Socialism: An Economic and Sociological Analysis

2. The Economic Effects of Isolated Monopolies

Whether the monopolist can exploit his position at all depends on the shape of the demand curve of the monopolized commodity and on the costs of producing the marginal unit of the commodity at the existing scale of production. Only when the conditions are such that the sale of a smaller quantity at higher prices yields a greater net profit than the sale of a larger quantity at lower prices, is it possible to apply the specific principle of monopolistic policy.1  But even then it is applied only if the monopolist fails to find a method of securing still higher profits. The monopolist serves his interests best if he can separate buyers into classes according to their purchasing power, for he can then exploit the purchasing power of each class separately and exact the highest prices from its members. Railways and other transport undertakings, which grade their tariffs according to what the traffic will bear are in this class. If, following the general method of monopolists, they treated all users of transport uniformly, those less able to pay would be excluded from transport and for those able to stand higher charges transport would be cheapened. The effect of this on the local distribution of industry is clear; amongst the factors determining the localization of individual industries the transport factor would make itself felt in a different way.

In examining the economic effect of monopoly, we must limit investigation to the type which restricts the production of its commodity. Now the result of this restriction is not that less is produced quantitively. Capital and labour, set free by the restriction of production, must find employment in other production. For in the long run in the free economy there is neither unemployed capital nor unemployed labour. Thus against the smaller production of the monopolized goods one must set the increased production of other goods. But these, of course, are less important goods, which would not have been produced and consumed if the more pressing demands for a larger quantity of the monopolized commodity could have been satisfied.
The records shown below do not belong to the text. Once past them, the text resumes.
import Summits.QuantumFields.YangMills.Theorems.BalabanUVNodesN11FibrewiseIdentityOfFibreChart
import Summits.QuantumFields.YangMills.Theorems.BalabanUVNodesN11ChartReadingOfKeptSplit

/-!
# DAG node N11 — THE (O3′) CLAUSE AT THE STAGE-13 LETTERS FROM SPLIT FIBRE CHARTS AND (3.23) POINTWISE IN THE KEPT FLUCTUATION VARIABLES
# (all levels `k < K`; the first 𝐓-step is the sequel `…N11FirstTStepO3OfSplitCharts`) — per `(s′, S₀, y)`: a chart `(τ, Ψ, J, S)` with coordinates (kept `a`, integrated `x`), `hpush`, `hsec`, support, and ONE identity per `(v, a)`

HEADER — WORK-UNIT METADATA.  Cell `pub-ymgap`, YM-PLAN Track A (D-0062), seat `pub-ymgap-dag-n11-d` (g17; N11 [B14], s2), route `BalabanUVNodes`, item K1⁹ = stmt-QuantumFields-27364
(helper lane, `--kind proof --supports 27364 --as helper`, count-neutral).  [I] = [Balaban1987RG1], [II] = [Balaban1988RG2Cluster], [III] = [Balaban1988Convergent], [15] =
[Balaban1985Variational].  Composition BY NAME of this seat's g17 `…N11FibrewiseIdentityOfFibreChart` (`condExp_identity_of_fibreCharts_of_nonneg`, a `y`-parametrised chart family)
and `…N11ChartReadingOfKeptSplit` (`reading_of_keptSplit_at_record`: the reading from (3.23) pointwise in the kept variables) with p639540 ∕ p640513 (the (O3′) clause from (hce₀));
row discharges VERBATIM as in p646357 (+ `measurable_tkWeightsOfRecordP_ζ ∕ _w` for the new weights, `Measure.compProd_const`, `Kernel.const_apply`).

WHY THIS FILE.  After this seat's g16–g17 files the (O3′) debt of a §3 supplier is, per 𝐓-present child `s′`, old branch `S₀` and a.e. frozen retained configuration `y`,
ONE fibrewise identity; print proves it by a chart of the inside variables whose coordinates are the new fluctuation field `A` on `B(Ω_{k+1})` = (KEPT `a` on `Ω_{k+1} ∖ Λ_{k+1}`,
which 11a's generation `𝐓^{(k)}` integrates later with the A-weight `χ·e^{−½⟨a,𝒬a⟩}`) × (INTEGRATED `x` on `Λ_{k+1}`), and by PERFORMING the `x`-integral at fixed `a`
([III] (3.16)–(3.23), Thm 2's re-expansion; [I] Thm 1 + [II] at the first step).  THIS FILE states the (O3′) clause with exactly that burden displayed and NOTHING ELSE analytic:
per `(s′, S₀)` and a.e. `y` SEPARATELY — `Ψ`, `J` measurable; `hpush` for `dv ⊗ (da ⊗ τ)`; `hsec`; the support clause; and (hpt) «for a.e. `(v, a)`:
∫ J(v,a,x)·piece_{S₀}(e⁻¹(y,Ψ(v,a,x))) dτ(x) = ζ_k(Ω^c_{k+1})(ω_{y,v}) · Σ_Y w_k(Λ_{k+1}, Λ^c_{k+1}∩Ω_{k+1}, Y)(ω^a_{y,v}) · (𝐓_k(init s′,S₀)[W′] e^{A_{k+1}(s′,S₀∪Y)})(ω^a_{y,v})».

WHAT THIS FILE PROVES (0 `def`, 0 `sorry`, standard axioms).  ★★★ `slotsTOfRecord₁₃H_succ_O3_of_hasSect2FormAtZS_of_splitCharts_of_provisos` (Stage 13, every level `k < K`); the
first 𝐓-step (old piece `w(s′)·ρ₀`, old branch `∅`) is `…N11FirstTStepO3OfSplitCharts.slotsTOfRecord₁₃H_one_O3_of_splitChartsRho_of_provisos`.

HONEST FRAMING.  Helper lane of K1⁹; count-neutral; compositions BY NAME; the split charts, `hpush`, `hsec`, the support clause and (hpt) are HYPOTHESES — (hpt) IS [III]
(3.16)–(3.23) ∘ Thm 2 ([I] Thm 1 + [II] at the first step), the charts ARE [I] §2 + [15] Sect. C — NOT proved; NO chart constructed, NO Jacobian computed, NO Gaussian integration
performed; nothing of Bałaban asserted; N11 NOT discharged; K1⁹ NOT closed, no registered stub touched; counts unmoved (typed 28∕28 · discharged 5∕27 · A 5∕28).  One finite
`𝕋⁴_{L^K}` programme at fixed `ε = L^{−K}` — NOT ℝ⁴, NOT OS, NOT a mass gap, NOT Clay.  No `sorry`, `axiom`, `def`, `instance`, `notation`.  Sources (SHAPE only): [III] Thm 1 p.262,
Thm 2 p.263, (2.18) p.257, (2.20)–(2.21) p.258, (3.1) p.264, (3.10)–(3.11) p.266, (3.12)–(3.14) p.267, (3.16)–(3.25) pp.268–270, §3 p.279; [I] Thm 1 p.258, (0.4) p.253, §2 p.267; [15] (47)–(49) pp.287–288.
-/

noncomputable section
The difference between the value of these goods and the higher value of the quantity of the monopolized commodity not produced represents the loss of welfare which the monopoly has inflicted on the national economy. Here private profit and social productivity are at variance. A socialist society under such circumstances would act differently from a capitalist society.

It has often been pointed out that although the monopoly can prove harmful to the consumer it might, on the other hand, be turned to his advantage. Monopoly could produce more cheaply because it eliminates all the expenses of competition and because, being adapted to large scale operations it enjoys all advantages of the division of labour. But this in no wise alters the fact that monopoly deflects production from more important products to less important ones. It may be, as the defender of trusts is fond of repeating, that the monopolist, unable to increase his profit otherwise, endeavours to improve productive technique, but it is difficult to understand why the urge to this should be greater in him than in the competitive producer. Even if this be admitted, however, it does not alter what we have said about the social effects of monopoly.

  • 1Compare on this important principle the large literature on the monopoly price. For example, Wieser, Theorie der gesellschaftlichen Wirtschaft, (Grundriss für Sozialökonomik, Part I, Tübingen 1914), p. 276.